1/10
Boll is the wrong man to teach this "lesson"
26 June 2006
In Uwe Boll's commentary on the DVD of "Alone in the Dark" he brags about how Ron Howard liked "Heart of America". I really have to wonder what Ron was thinking. Some might think of this film as bold for taking on the hot topic of school shootings, but others (including me) think of it as a travesty for badly dramatizing it. It is an intriguing, important topic, but I've never seen a film successfully tackle it (No, I'm not a fan of "Elephant"). I was in high school when most of the school shootings were happening, so I feel a kind of connection to the subject.

This film follows various high school kids through their last day of school. We cut between various pre-class conversations in cars, bedrooms, offices, etc. For every character there's a clearly (and mechanically) laid out conflict. Among them are a student who deals drugs, a couple of students who's relationship is ending, a tweaker student, a group of bullies, a teacher who is overly harsh on his students, and the two misfit kids planning the shooting. There are lots and lots of flashbacks (in black and white) explaining how things got this way for the misfit kids.

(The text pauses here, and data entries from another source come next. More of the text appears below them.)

/-! ### (i) Interlacing by the extension trick (2-deep frame) -/

/-- On the box `{0..a} × {0..b}`, four bottom sites `(c₁,0), (c₂,0), (c₃,0), (c₄,0)` with
`0 ≤ c₁ < c₂ < c₃ < c₄ ≤ a` are interlaced: every self-avoiding path `(c₁,0) → (c₃,0)` of the box
graph meets every self-avoiding path `(c₂,0) → (c₄,0)`. Proof: prolong the first (in `ℤ²`) into
the left-right crossing `(-1,-1) → ⋯ → (c₁,-1) → (c₁,0) ⋯ (c₃,0) → (c₃,-1) → (c₃,-2) → ⋯ → (a+1,-2)`
of `[-1,a+1] × [-2,b+1]` and the second into the bottom-top crossing
`(c₂,-2) → (c₂,-1) → (c₂,0) ⋯ (c₄,0) → (c₄,-1) → ⋯ → (a+1,-1) ↑ (a+1,b+1)`; the two crossings meet
(`exists_mem_support_of_crossing`), and the added vertices of each avoid the other. [folklore] -/
private theorem interlaced_bottomRow (a b : ℕ) {c₁ c₂ c₃ c₄ : ℤ} (h₁ : 0 ≤ c₁) (h₁₂ : c₁ < c₂)
    (h₂₃ : c₂ < c₃) (h₃₄ : c₃ < c₄) (h₄ : c₄ ≤ a) :
    Interlaced (discreteDomainGraph (rectDomain a b) 1) (st c₁ 0) (st c₂ 0) (st c₃ 0) (st c₄ 0) := by
  intro P Q
  have hle : discreteDomainGraph (rectDomain a b) 1 ≤ zdGraph 2 :=
    discreteDomainGraph_le_zdGraph (rectDomain a b) 1
  have hp₁ : st c₁ 0 ∈ rectSites a b := by rw [mem_rectSites_iff, st_zero, st_one]; omega
  have hp₂ : st c₂ 0 ∈ rectSites a b := by rw [mem_rectSites_iff, st_zero, st_one]; omega
  -- the original supports lie in the box `[0, a] × [0, b]`
  have hP₀ : ∀ z ∈ P.1.support, (0 : ℤ) ≤ z 0 ∧ z 0 ≤ (a : ℤ) ∧ (0 : ℤ) ≤ z 1 ∧ z 1 ≤ (b : ℤ) :=
    fun z hz => and_assoc.1 (mem_rectSites_iff.1 (support_subset_rectSites hp₁ P.1 z hz))
  have hQ₀ : ∀ z ∈ Q.1.support, (0 : ℤ) ≤ z 0 ∧ z 0 ≤ (a : ℤ) ∧ (0 : ℤ) ≤ z 1 ∧ z 1 ≤ (b : ℤ) :=
    fun z hz => and_assoc.1 (mem_rectSites_iff.1 (support_subset_rectSites hp₂ Q.1 z hz))
  -- the four vertical unit steps between row `-1` and row `0`
  have e₁ : (zdGraph 2).Adj (st c₁ (-1)) (st c₁ 0) := by
    have := zdGraph_adj_st_succ_right c₁ (-1)
    rwa [neg_add_cancel] at this
  have e₂ : (zdGraph 2).Adj (st c₃ 0) (st c₃ (-1)) := by
    have := zdGraph_adj_st_succ_right c₃ (-1)
    rw [neg_add_cancel] at this
    exact this.symm
  have f₁ : (zdGraph 2).Adj (st c₂ (-1)) (st c₂ 0) := by
    have := zdGraph_adj_st_succ_right c₂ (-1)
    rwa [neg_add_cancel] at this
  have f₂ : (zdGraph 2).Adj (st c₄ 0) (st c₄ (-1)) := by
    have := zdGraph_adj_st_succ_right c₄ (-1)
    rw [neg_add_cancel] at this
    exact this.symm
  -- the straight runs of the two antenna systems
  obtain ⟨R₁, hR₁⟩ := exists_zdRowWalk (-1) (-1) c₁ (by omega)
  obtain ⟨D₃, hD₃⟩ := exists_zdColWalk c₃ (-2) (-1) (by omega)
  obtain ⟨R₂, hR₂⟩ := exists_zdRowWalk (-2) c₃ (a + 1) (by omega)
  obtain ⟨U₂, hU₂⟩ := exists_zdColWalk c₂ (-2) (-1) (by omega)
  obtain ⟨R₃, hR₃⟩ := exists_zdRowWalk (-1) c₄ (a + 1) (by omega)
  obtain ⟨U₃, hU₃⟩ := exists_zdColWalk (a + 1) (-1) (b + 1) (by omega)
  -- the prolonged `P`: a left-right crossing of the big box
  obtain ⟨P', hP'⟩ : ∃ P' : (zdGraph 2).Walk (st (-1) (-1)) (st (a + 1) (-2)), ∀ z ∈ P'.support,
      z ∈ P.1.support ∨ (z 1 = -1 ∧ -1 ≤ z 0 ∧ z 0 ≤ c₁) ∨ (z 0 = c₃ ∧ -2 ≤ z 1 ∧ z 1 ≤ -1) ∨
        (z 1 = -2 ∧ c₃ ≤ z 0 ∧ z 0 ≤ a + 1) := by
    refine ⟨R₁.append (SimpleGraph.Walk.cons e₁ ((P.1.mapLe hle).append
      (SimpleGraph.Walk.cons e₂ (D₃.reverse.append R₂)))), fun z hz => ?_⟩
    simp only [SimpleGraph.Walk.mem_support_append_iff, SimpleGraph.Walk.support_cons,
      List.mem_cons, SimpleGraph.Walk.support_mapLe_eq_support, SimpleGraph.Walk.support_reverse,
      List.mem_reverse] at hz
    rcases hz with hz | rfl | hz | rfl | hz | hz
    · exact Or.inr (Or.inl (hR₁ z hz))
    · refine Or.inr (Or.inl ?_)
      rw [st_zero, st_one]
      omega
    · exact Or.inl hz
    · exact Or.inl P.1.end_mem_support
    · exact Or.inr (Or.inr (Or.inl (hD₃ z hz)))
    · exact Or.inr (Or.inr (Or.inr (hR₂ z hz)))
  -- the prolonged `Q`: a bottom-top crossing of the big box
  obtain ⟨Q', hQ'⟩ : ∃ Q' : (zdGraph 2).Walk (st c₂ (-2)) (st (a + 1) (b + 1)), ∀ z ∈ Q'.support,
      z ∈ Q.1.support ∨ (z 0 = c₂ ∧ -2 ≤ z 1 ∧ z 1 ≤ -1) ∨ (z 1 = -1 ∧ c₄ ≤ z 0 ∧ z 0 ≤ a + 1) ∨
        (z 0 = a + 1 ∧ -1 ≤ z 1 ∧ z 1 ≤ b + 1) := by
    refine ⟨U₂.append (SimpleGraph.Walk.cons f₁ ((Q.1.mapLe hle).append
      (SimpleGraph.Walk.cons f₂ (R₃.append U₃)))), fun z hz => ?_⟩
    simp only [SimpleGraph.Walk.mem_support_append_iff, SimpleGraph.Walk.support_cons,
      List.mem_cons, SimpleGraph.Walk.support_mapLe_eq_support] at hz
    rcases hz with hz | rfl | hz | rfl | hz | hz
    · exact Or.inr (Or.inl (hU₂ z hz))
    · refine Or.inr (Or.inl ?_)
      rw [st_zero, st_one]
      omega
    · exact Or.inl hz
    · exact Or.inl Q.1.end_mem_support
    · exact Or.inr (Or.inr (Or.inl (hR₃ z hz)))
    · exact Or.inr (Or.inr (Or.inr (hU₃ z hz)))
  -- both prolonged walks stay in the big box `[-1, a+1] × [-2, b+1]`
  have hP'box : ∀ z ∈ P'.support,
      (-1 : ℤ) ≤ z 0 ∧ z 0 ≤ (a : ℤ) + 1 ∧ (-2 : ℤ) ≤ z 1 ∧ z 1 ≤ (b : ℤ) + 1 := by
    intro z hz
    rcases hP' z hz with hz | hz | hz | hz
    · have := hP₀ z hz
      omega
    · omega
    · omega
    · omega
  have hQ'box : ∀ z ∈ Q'.support,
      (-1 : ℤ) ≤ z 0 ∧ z 0 ≤ (a : ℤ) + 1 ∧ (-2 : ℤ) ≤ z 1 ∧ z 1 ≤ (b : ℤ) + 1 := by
    intro z hz
    rcases hQ' z hz with hz | hz | hz | hz
    · have := hQ₀ z hz
      omega
    · omega
    · omega
    · omega
  -- a left-right crossing meets a bottom-top crossing of the big box
  obtain ⟨z, hzP, hzQ⟩ := Literature.Probability.Percolation.exists_mem_support_of_crossing
    P' Q' hP'box hQ'box (st_zero _ _) (st_zero _ _) (st_one _ _) (st_one _ _)
  -- the common vertex is a vertex of both original paths
  refine ⟨z, ?_⟩
  rcases hP' z hzP with hzP | hzP | hzP | hzP
  · rcases hQ' z hzQ with hzQ | hzQ | hzQ | hzQ
    · exact ⟨hzP, hzQ⟩
    all_goals
      exfalso
      have := hP₀ z hzP
      omega
  all_goals
    exfalso
    rcases hQ' z hzQ with hzQ | hzQ | hzQ | hzQ
    · have := hQ₀ z hzQ
      omega
    all_goals omega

Clint Howard shows up as one of the shooter kids' emotionally abusive father. Jurgen Prochnow plays the school principal. And for no reason at all, Michael Pare appears as the teacher in a performance that reminds us all why he's on the celebrity Z list. None of these characters seem all that convincing and the dialog comes straight from an after school special (plus swearing, of course). The writers don't realty seem to understand their teenage subjects, resulting in the same major problem as "Elephant": you don't really come to care about the characters. Flimsy plot combined with irritating characters does not result in a compelling film.

This subject deserved a much better treatment. However, this is probably the height of schlock director Uwe Boll's career. The characters are irritating, and some of them you wouldn't mind seeing killed, but that's more than you can say for "House of the Dead" or "Alone in the Dark". That said, it is a tedious, insultingly dumb movie which I doubt anyone could benefit from watching.